After the change was implemented, more inefficient SQL statements could be identified, such as:
select nvl(max(event_seq_no),0) from cstbs_contract_event_log
where contract_ref_no = :b1
--------------------------------------------------------------------
| Id | Operation | Name |
--------------------------------------------------------------------
| 0 | SELECT STATEMENT | |
| 1 | SORT AGGREGATE | |
| 2 | FIRST ROW | |
| 3 | INDEX FULL SCAN (MIN/MAX)| PK01_CSTB_CONTRACT_EVENT_LOG |
--------------------------------------------------------------------
select nvl(max(change_seq_no),0) from cstbs_contract_change_log
where contract_ref_no = :b2 and event_seq_no = :b1
----------------------------------------------------------------------
| Id | Operation | Name |
----------------------------------------------------------------------
| 0 | SELECT STATEMENT | |
| 1 | SORT AGGREGATE | |
| 2 | FIRST ROW | |
| 3 | INDEX RANGE SCAN (MIN/MAX)| PK01_CSTB_CONTRACT_CHANGE_LOG |
----------------------------------------------------------------------
The widespread of the problem ends up confirming that this is not a normal situation, but it would be the incidence of a bug at the optimizer level, being the common denominator to all these sentences that include the MIN and/or MAX operator, and it is precisely this criterion that we used to do a search in My Oracle Support, finding the following:
Bug 8467123 | Poor Performance Of Query With Index Full Scan (Min/Max) |
Bug 11834402 | Cbo Chooses A Slow Index Full Scan (Min/Max) Over A Much Faster Index Range Scan |
Bug 9140303 | Optimizer Choose Wrong Index For Min/Max Sql |
Bug 8323407 | Index Range Scan (Min/Max) Cost Change |
Apparently Oracle introduced in Oracle Server 10.2.0.4 a fix for the bug 5611962 CBO does not use index full scan (MIN/MAX) with part. range iterator, but this fix ended up generating a new bug. The solution? Upgrading to 10.2.0.5 or higher, but it was not feasible in this scenario as it would take some time to implement. Fortunately there is a workaround: disable the fix!
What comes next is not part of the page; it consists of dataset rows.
/-! ## §3. By-product: Greenberg's Conj. 1.11 on X2b from stub 3 alone -/

/-- **Stub 3 forces `μ_alg = 0` off the locus (Greenberg's Conj. 1.11 on X2b, located form).**
Granted Wuthrich 2014 Thm. 16 (`hWu`) and a modular parametrisation (`hpar`), the registered stub
`stub_analyticMuZero_offLocus` (hypothesis `hμ`, OPEN) implies: at every X2b pair `(W₀, p)` with no
ramified-odd rational `p`-line, for every cyclotomic `κ`, topological generator `γ` (a cyclotomic
variable) and every Pontryagin-dual datum `D` of `Sel_{p^∞}(W₀/ℚ_∞)`, `D.X` is `Λ`-torsion and
`μ(D.X) = 0` — the Kato–Wuthrich direction `μ_alg ≤ μ_an` (lam-b's
`X2.isTorsion_and_mu_le_of_analyticMuLE` at `m = 0`). So on this line Greenberg's conjecture is a
COROLLARY of the analytic stub, not an input. [cite: GreenbergLNM1716, Conj. 1.11 (p. 58)]
[cite: Wuthrich2014, Thm. 16 (p. 397)] [cite: GreenbergVatsal2000, p. 2, (2) and p. 4] -/
theorem mu_eq_zero_offLocus_of_analyticMuZero_offLocus
    (hWu : thm16_charIdeal_dvd_multiplicative_of_reducible)
    (hpar : nonempty_modularParametrizationData)
    (hμ : ∀ (W₀ : WeierstrassCurve ℚ) [W₀.IsElliptic] [W₀.IsGloballyMinimal] (p : ℕ) [Fact p.Prime],
      X2.CellB W₀ p → ¬ HasRamifiedOddLineAt W₀ p → X2.AnalyticMuLE W₀ p 0)
    (W₀ : WeierstrassCurve ℚ) [W₀.IsElliptic] [W₀.IsGloballyMinimal] (p : ℕ) [Fact p.Prime]
    (hc₀ : X2.CellB W₀ p) (hoff : ¬ HasRamifiedOddLineAt W₀ p)
    {κ : ZpExtension ℚ p} {γ : Field.absoluteGaloisGroup ℚ}
    (hκ : κ.IsCyclotomic) (hγ : κ.IsTopGenerator γ) (hγ' : IsCyclotomicVariable p γ)
    (D : W₀.SelmerDualData κ γ) : D.IsTorsion ∧ D.mu = 0 := by
  obtain ⟨hX, hμle⟩ := X2.isTorsion_and_mu_le_of_analyticMuLE (W := W₀) (p := p) hWu hpar hc₀.2.1.1
    hc₀.2.1.2.2 hc₀.2.1.2.1 (hμ W₀ p hc₀ hoff) hκ hγ hγ' D
  exact ⟨hX, Nat.le_zero.mp hμle⟩

/-- **Greenberg's "some isogenous curve has `μ = 0`" on X2b from stub 3** (LNM 1716 p. 58: «it seems
reasonable to expect that every isogeny class contains a curve with `μ_E = 0`»): granted Wuthrich Thm.
16 and modularity, `stub_analyticMuZero_offLocus` (hypothesis `hμ`, OPEN) implies that every X2b pair
`(W, p)` is `ℚ`-isogenous to a globally minimal `W₀` — the étale end produced by `stub_locate` (LANDED,
p443911) — all of whose cyclotomic dual data are torsion with `μ = 0`.
[cite: GreenbergLNM1716, Conj. 1.11 and the paragraph after it (p. 58)] [cite: Wuthrich2014, Thm. 16 (p. 397)] -/
theorem exists_isIsogenous_mu_eq_zero_of_analyticMuZero_offLocus
    (hWu : thm16_charIdeal_dvd_multiplicative_of_reducible)
    (hpar : nonempty_modularParametrizationData)
    (hμ : ∀ (W₀ : WeierstrassCurve ℚ) [W₀.IsElliptic] [W₀.IsGloballyMinimal] (p : ℕ) [Fact p.Prime],
      X2.CellB W₀ p → ¬ HasRamifiedOddLineAt W₀ p → X2.AnalyticMuLE W₀ p 0)
    (W : WeierstrassCurve ℚ) [W.IsElliptic] [W.IsGloballyMinimal] (p : ℕ) [Fact p.Prime]
    (hc : X2.CellB W p) :
    ∃ (W₀ : WeierstrassCurve ℚ) (_ : W₀.IsElliptic) (_ : W₀.IsGloballyMinimal),
      IsIsogenous W W₀ ∧ ∀ (κ : ZpExtension ℚ p) (γ : Field.absoluteGaloisGroup ℚ),
        κ.IsCyclotomic → κ.IsTopGenerator γ → IsCyclotomicVariable p γ →
        ∀ D : W₀.SelmerDualData κ γ, D.IsTorsion ∧ D.mu = 0 := by
  obtain ⟨W₀, _, _, hiso, hoff⟩ := EisensteinPrimesMazurMCOnCellBLocate.stub_locate W p hc
  have hc₀ : X2.CellB W₀ p :=
    (X2.cellB_iff_of_isIsogenous (p := p) TateCurve.Silverman1994_thmV53_tateUniformisation_holds
      TateCurve.Silverman1994_thmV53_corV54_tateUniformisation_holds hiso).mp hc
  exact ⟨W₀, ‹_›, ‹_›, hiso, fun κ γ hκ hγ hγ' D ↦
    mu_eq_zero_offLocus_of_analyticMuZero_offLocus hWu hpar hμ W₀ p hc₀ hoff hκ hγ hγ' D⟩

end Summit.BirchSwinnertonDyer.BirchSwinnertonDyer.Theorems.EisensteinPrimesMazurMCOnCellBMudescent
SQL> alter system set "_fix_control" = "5611962:OFF";
After performing preliminary tests, it is concluded that the workaround is effective, programming its application at the level of the entire instance. After that, the universe of SQL statements of the problematic transaction is reanalyzed, finding that the previously identified statements are now executed efficiently, with new execution plans.
Original situation | 34.2 segundos |
After aplying SQL Profile (2 SQLs) | 8.7 segundos |
After disabling fix for BUG 5611962 | 0.8 segundos |
With these results, the tuning of the application was concluded, obtaining a decrease in execution time by no less than 98%! To date the application is operating normally and the users are happy with the response time, so it is considered one more case solved satisfactorily.